A strong victory for both the advocates on the ground and the Department of Health and Human Services, this ruling says that state laws or rules that seek to regulate Navigators and CACs who are already regulated under the ACA are unconstitutional, if those state law requirements impose “additional burdens” that would frustrate the purpose of the ACA—increasing access and affordability of health care.
“Missouri’s Certified Application Counselors, Navigators and other service providers who work with uninsured and underinsured people are helped by the this ruling,” said Nancy Kelley, Director of Engagement & Advocacy at Saint Louis Effort for AIDS, one of the plaintiffs in the case. “Our goal is to assist individuals as they learn about their options and gain the health benefits of being insured. With 800,000 Missourians still needing coverage, we do not need additional barriers to this work.”
The Court noted that when Missouri declined the opportunity to create an Exchange, or operate one jointly with HHS, the state had in effect “opted not to be in the health insurance exchange business” leaving “the operation of the exchange to the federal government….” After doing so, the state “cannot choose to impose additional requirements or limitations on the exchange. Doing so frustrates Congress’ purpose of having HHS operate [federal Exchange]s in states where no exchange exists.”
As a result, the Court voiced the “view that any attempt by Missouri to regulate the conduct of those working on behalf of the FFE is preempted.”
The Court first struck down the state’s licensing requirements, and then struck other state rules that tried to impose “limitations on what State Navigators may do.”
For instance, one state regulation sought to prevent any Navigator from providing “advice concerning the benefits, terms and features of a particular health plan or offer advice about which exchange health plan is better or worse for a particular individual or employer” unless that person was also licensed as an insurance agent under state law.

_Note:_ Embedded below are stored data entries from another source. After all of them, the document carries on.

import Literature.NumberTheory.Sieve.IwaniecAlmostPrimesQuadraticProp2Prep
import Literature.NumberTheory.Sieve.IwaniecAlmostPrimesQuadraticSection6
import HarnessLib

/-!
# Iwaniec (1978) for a general quadratic: Proposition 2 (upper bound) for `𝒜_G` from Lemma 2 and the level of distribution of `𝒜_G` — PROVED

General-`G` counterpart of `IwaniecAlmostPrimesProp2.lean` (H. Iwaniec, *Almost-primes represented
by quadratic polynomials*, Invent. Math. **47** (1978) 171–188, Proposition 2 (p. 185) and its
proof (pp. 185–186) [cite: IwaniecInventiones1978, Proposition 2]; R. J. Lemke Oliver, Acta Arith.
**151** (2012) 241–261, Lemma 5: "This is essentially the same as Proposition 2 in [8], so we
present it without proof" [cite: LemkeOliverActaArith2012, Lemma 5]).  Given Iwaniec's
bilinear-remainder linear sieve (`lemma2_bilinearSieve`, Acta Arith. 37 (1980) Thm 1, a named fact
of the first file) and the level of distribution `x^{16/15}` of `𝒜_G = {G(n) : n ≤ x}` in bilinear
form — Iwaniec's Corollary of Proposition 1 for general `G` (p. 176; Lemke Oliver's Lemma 3 with
his §3), stated here as the PREDICATE `proposition1G_corollary a b c` — this file PROVES

* `proposition2G_upper_of : lemma2_bilinearSieve → proposition1G_corollary a b c →
   proposition2G_upper a b c` — the upper half of Proposition 2 for `𝒜_G` exactly as stated in
  `IwaniecAlmostPrimesQuadraticSection6.lean`, the Mertens inputs for `ρ_G` (conditions (1), (2) of
  Lemma 2, the tail of Mertens II) being PROVED in `IwaniecAlmostPrimesQuadraticMertens.lean` /
  `IwaniecAlmostPrimesQuadraticProp2Prep.lean`.

Consistency: `proposition1G_corollary_one_zero_one_iff : proposition1G_corollary 1 0 1 ↔
proposition1_corollary` (`remG 1 0 1 = rem`, `rhoG 1 0 1 = rho`).

The proof is that of the `n² + 1` file verbatim (classes `H(Q, Z)` indexed by
`(⌊log₂ q⌋, ⌊log₂(z_q/z)⌋)`, common sieving level `u = min(Z_c, (MN)^{1/2})`, `M = x^{1−4ε'}/2^{i+1}`,
`N = x^{1/15−ε'}`, `ε' = ε/1000`, Lemma 2 with `ε₂ = ε/4`; remainders of a class through
`abs_remainder_class_leG` and the level of distribution, main terms through `main_term_upper_gen`,
`densityProd_level_le_gen`), with `ρ, V, Λ₀, S, r` replaced by their `G`-versions.  No named fact
is introduced (`proposition1G_corollary` is a definition with parameters, used as a hypothesis).

## References

* H. Iwaniec, Invent. Math. 47 (1978) 171–188, Proposition 1 (Corollary p. 176), Proposition 2
  and §5 (`IwaniecInventiones1978`).
* H. Iwaniec, Acta Arith. 37 (1980) 307–320, Theorem 1 (`IwaniecActaArith1980b`).
* R. J. Lemke Oliver, Acta Arith. 151 (2012) 241–261, Lemmas 3, 5 (`LemkeOliverActaArith2012`).
-/

open Finset Real Polynomial Filter
open scoped Topology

The Court found this new state regulation was in direct conflict with the federal law requirement that federally certified Navigators and CAC’s provide “information about various plans – which necessarily requires providing information about the differing strengths, weaknesses, and other contrasting features…” The Court saw providing this valuable information health plan options, and their strengths and weaknesses as “indistinguishable from ‘advice.’” The Court said that Navigators could not comply with both Federal and State law, so the state law was preempted.
The Court’s ruling temporarily banned the state from enforcing those requirements, pending the full completion of the litigation. Part of the decision rested on the Court’s view that advocates who challenged the law – St. Louis Effort for Aids and Planned Parenthood of the St. Louis Region and Southwest Missouri, among others – had a greater likelihood of winning in the end. So the Court granted them a preliminary injunction, to stop the state law’s requirements from being enforced while the litigation proceeds. While preliminary injunctions such as this are uncommon, the Court concluded that “the public interest is damaged if the state is permitted to thwart federally approved Navigators, CACs and Counselor Designated Organizations from performing their functions…” (See page 15 of the Decision.)
The injunction prevents the state from enforcing the law’s requirements or penalties on the “federally-approved Navigators, CACs and Counselor Designated Organizations [that] have satisfied the requirements of federal law…” The Court elaborated that suspending these penalties and other hurdles that CACs and others currently face removed “the state-created specter of punishment and regulation that likely violates the Constitution…” (See page 16 of the Decision.)
This initial ruling sets an important precedent. By clarifying that the ACA, as federal law, has the power to preempt conflicting state law, this ruling paves the way for other federal courts to nullify similar state laws or regulations that create barriers, or impose burdens upon, any person or organization that receives federal funding or certification to help consumers use the Marketplace and enroll in health insurance coverage.
If this precedent stands, the strongest impacts of federal preemption would likely be on Federally-facilitated Marketplace (FFM) states – i.e. those that chose not to establish a Marketplace. If these states then try to regulate Navigators or CACs, federal law would preempt, or nullify, those state laws or issued agency rules. If this ruling is followed by other federal courts, it would allow Navigators and CAC’s to focus all their energies on the important task of helping millions of uninsured consumers find and enroll in accessible, affordable health insurance, without hindrance from unfair or restrictive state laws.
Ultimately, this preliminary ruling by the federal Court in Missouri may be the first pebble causing ripples across the nation – a legal victory to set aside restrictive state laws that try to block Navigators and CAC’s from doing critical work to help consumers find their best options for health care coverage.